Still not working correctly. I thought it was jsut a matter of tuning but its still not making any effect to the audio.

Can someone confirm i have the IC's orientated correctly, build doc hasnt been updated with the new layout. Im going off the picture on the main page. 

I've soldered the 3904's, bat48's and j201's to the sockets just to be sure they are contacting properly. Im also using a j201 inplace of the 2SK208-Y. I believe i have it orientated correctly. Ive also replaced the j201's with a new set just incase they were causing an issue, no change after doing so. Next up i'll swap some of the IC's.

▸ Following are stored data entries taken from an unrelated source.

/-- `(x^n)^{1/n} = x` for `x ≥ 0`. [folklore] -/
theorem pow_rpow_one_div_natCast {x : ℝ} (hx : 0 ≤ x) {n : ℕ} (hn : n ≠ 0) :
    (x ^ n) ^ (1 / (n : ℝ)) = x := by
  rw [one_div]
  exact Real.pow_rpow_inv_natCast hx hn

/-- `λ₂^{1/2}`: `(u¹⁴⁰/(32(m¹⁰)³))^{1/2} = u⁷⁰/(32^{1/2} m¹⁵)`. [folklore] -/
theorem sqrt_lam2_eq {u m : ℝ} (hu : 0 < u) (hm : 0 < m) :
    Real.sqrt (u ^ 140 / (32 * (m ^ 10) ^ 3)) = u ^ 70 / (Real.sqrt 32 * m ^ 15) := by
  have h1 : u ^ 140 / (32 * (m ^ 10) ^ 3) = (u ^ 70 / m ^ 15) ^ 2 / 32 := by
    field_simp
  rw [h1, Real.sqrt_div' _ (by norm_num : (0 : ℝ) ≤ 32), Real.sqrt_sq (by positivity)]
  field_simp

/-- `ℓ^{1/14}`: `(c (m¹⁰)⁷/(u¹⁴⁰)³)^{1/14} = c^{1/14} m⁵/u³⁰` (`c ≥ 0`). [folklore] -/
theorem lam4_rpow_eq {u m c : ℝ} (hu : 0 < u) (hm : 0 < m) (hc : 0 ≤ c) :
    (c * (m ^ 10) ^ 7 / (u ^ 140) ^ 3) ^ (1 / 14 : ℝ) = c ^ (1 / 14 : ℝ) * (m ^ 5 / u ^ 30) := by
  have h1 : c * (m ^ 10) ^ 7 / (u ^ 140) ^ 3 = c * (m ^ 5 / u ^ 30) ^ 14 := by
    field_simp
  rw [h1, Real.mul_rpow hc (by positivity)]
  congr 1
  rw [show (1 / 14 : ℝ) = 1 / ((14 : ℕ) : ℝ) by norm_num]
  exact pow_rpow_one_div_natCast (by positivity) (by norm_num)

/-- `(16Kd/M²)^{3/4}`: `(16 u¹⁴⁰/(m¹⁰)²)^{3/4} = 8 u¹⁰⁵/m¹⁵`. [folklore] -/
theorem betab_rpow_eq {u m : ℝ} (hu : 0 < u) (hm : 0 < m) :
    (16 * u ^ 140 / (m ^ 10) ^ 2) ^ (3 / 4 : ℝ) = 8 * (u ^ 105 / m ^ 15) := by
  have h1 : 16 * u ^ 140 / (m ^ 10) ^ 2 = (2 * (u ^ 35 / m ^ 5)) ^ (4 : ℕ) := by
    field_simp; ring
  rw [h1, ← Real.rpow_natCast _ 4, ← Real.rpow_mul (by positivity),
    show ((4 : ℕ) : ℝ) * (3 / 4 : ℝ) = ((3 : ℕ) : ℝ) by norm_num, Real.rpow_natCast]
  ring

/-- `(λ₂λ₃)^{1/5}`: `(u¹⁴⁰/(32(m¹⁰)³) · u¹⁴⁰/(m¹⁰)⁴)^{1/5} = u⁵⁶/(2m¹⁴)`. [folklore] -/
theorem lam23_rpow_eq {u m : ℝ} (hu : 0 < u) (hm : 0 < m) :
    (u ^ 140 / (32 * (m ^ 10) ^ 3) * (u ^ 140 / (m ^ 10) ^ 4)) ^ (1 / 5 : ℝ) = u ^ 56 / (2 * m ^ 14) := by
  have h1 : u ^ 140 / (32 * (m ^ 10) ^ 3) * (u ^ 140 / (m ^ 10) ^ 4) = (u ^ 56 / (2 * m ^ 14)) ^ 5 := by
    field_simp; ring
  rw [h1, show (1 / 5 : ℝ) = 1 / ((5 : ℕ) : ℝ) by norm_num]
  exact pow_rpow_one_div_natCast (by positivity) (by norm_num)

/-- `(15/2³³)^{1/14} ≤ 1` and `((15/2³³)^{1/14})⁻¹ ≤ 8`. [folklore] -/
theorem c1_rpow_bounds :
    (15 / 2 ^ 33 : ℝ) ^ (1 / 14 : ℝ) ≤ 1 ∧ ((15 / 2 ^ 33 : ℝ) ^ (1 / 14 : ℝ))⁻¹ ≤ 8 := by
  constructor
  · exact Real.rpow_le_one (by norm_num) (by norm_num) (by norm_num)
  · rw [← Real.rpow_neg (by norm_num)]
    have h1 : (15 / 2 ^ 33 : ℝ) ^ (-(1 / 14 : ℝ)) = ((2 ^ 33 / 15 : ℝ)) ^ (1 / 14 : ℝ) := by
      rw [Real.rpow_neg (by norm_num), ← Real.inv_rpow (by norm_num)]
      norm_num
    rw [h1]
    have h2 : (2 ^ 33 / 15 : ℝ) ≤ (8 : ℝ) ^ (14 : ℕ) := by norm_num
    calc ((2 ^ 33 / 15 : ℝ)) ^ (1 / 14 : ℝ) ≤ ((8 : ℝ) ^ (14 : ℕ)) ^ (1 / 14 : ℝ) :=
          Real.rpow_le_rpow (by norm_num) h2 (by norm_num)
      _ = 8 := by
          rw [show (1 / 14 : ℝ) = 1 / ((14 : ℕ) : ℝ) by norm_num]
          exact pow_rpow_one_div_natCast (by norm_num) (by norm_num)

/-- Pure bookkeeping for the main term: with `B₃₂ = 32^{1/2} ≤ 6`, `c ≤ 1`, `c⁻¹ ≤ 8`,
`3 (B₃₂ m¹⁵/u⁷⁰)(768·2⁶⁰)(16u¹⁴⁰/m²⁰ · c m⁵/u³⁰ + 8u¹⁰⁵/m¹⁵ · c⁻¹u³⁰/m⁵) ≤ 2⁸⁰(u⁴⁰ + u⁶⁵/m⁵)`.
[folklore] -/
theorem main_term_pure {u m c B : ℝ} (hu : 0 < u) (hm : 0 < m) (hc : 0 < c) (hc1 : c ≤ 1)
    (hc8 : c⁻¹ ≤ 8) (hB6 : B ≤ 6) :
    3 * (B * m ^ 15 / u ^ 70 * (768 * 2 ^ 60 *
        (16 * u ^ 140 / (m ^ 10) ^ 2 * (c * (m ^ 5 / u ^ 30))
          + 8 * (u ^ 105 / m ^ 15) * (c⁻¹ * (u ^ 30 / m ^ 5)))))
      ≤ 2 ^ 80 * (u ^ 40 + u ^ 65 / m ^ 5) := by
  have heq : 3 * (B * m ^ 15 / u ^ 70 * (768 * 2 ^ 60 *
        (16 * u ^ 140 / (m ^ 10) ^ 2 * (c * (m ^ 5 / u ^ 30))
          + 8 * (u ^ 105 / m ^ 15) * (c⁻¹ * (u ^ 30 / m ^ 5)))))
        = 3 * B * 768 * 2 ^ 60 * (16 * c * u ^ 40 + 8 * c⁻¹ * (u ^ 65 / m ^ 5)) := by
    field_simp
  rw [heq]
  set X : ℝ := u ^ 40 with hX
  set Y : ℝ := u ^ 65 / m ^ 5 with hY
  have hX0 : 0 ≤ X := by positivity
  have hY0 : 0 ≤ Y := by positivity
  have hA : 16 * c * X ≤ 16 * X := by
    have h := mul_le_mul_of_nonneg_left hc1 (show (0 : ℝ) ≤ 16 * X by positivity)
    linarith
  have hBB : 8 * c⁻¹ * Y ≤ 64 * Y := by
    have h := mul_le_mul_of_nonneg_left hc8 (show (0 : ℝ) ≤ 8 * Y by positivity)
    linarith
  have h0 : 0 ≤ 16 * c * X + 8 * c⁻¹ * Y := by positivity
  have h1 : 3 * B * 768 * 2 ^ 60 ≤ 3 * 6 * 768 * 2 ^ 60 := by nlinarith
  calc 3 * B * 768 * 2 ^ 60 * (16 * c * X + 8 * c⁻¹ * Y)
      ≤ 3 * 6 * 768 * 2 ^ 60 * (16 * X + 64 * Y) :=
        mul_le_mul h1 (add_le_add hA hBB) h0 (by positivity)
    _ ≤ 2 ^ 80 * (X + Y) := by linarith

/-! ### The `B`-process for the differenced phase -/

/-- `a ≤ x_ν` as soon as `0 < ν ≤ φ_d'(a)`. [folklore] -/
theorem le_xsLog_of_le {t d a ν : ℝ} (ht : 0 < t) (hd : 0 < d) (hν : 0 < ν)
    (hνa : ν ≤ dphase t d 1 a) : a ≤ xsLog t d ν := by
  by_contra h
  push Not at h
  have := dphase_one_strictAnti ht hd (xsLog_pos ht hd hν) h
  rw [dphase_one_xsLog ht hd hν] at this
  linarith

Unfortunately i was only able to get a hold of NOS 3207's on ebay.  Im hoping that isnt the issue.

Edit: When i turn mix pot anti clockwise it gets more distorted, almost behaves like a drive pedal (albeit anticlockwise) turning clockwise it cleans up and with mix on max its almost silent


----------



## Stickman393 (Aug 17, 2021)

Hmm.  I'm not seeing anything immediately that strikes me as being out of place.

Can you grab IC VOLTAGES?


----------



## spilla (Aug 17, 2021)

Stickman393 said:


> Hmm.  I'm not seeing anything immediately that strikes me as being out of place.
> 
> Can you grab IC VOLTAGES?


Sure, i hope ive done it right, the ** is where the volatage was changing (i guess due to the randomizer?)


----------



## spilla (Aug 17, 2021)

I used this numbering system.


----------



## Stickman393 (Aug 17, 2021)

From a quick glance, pin 4 on your BBD doesn't look right.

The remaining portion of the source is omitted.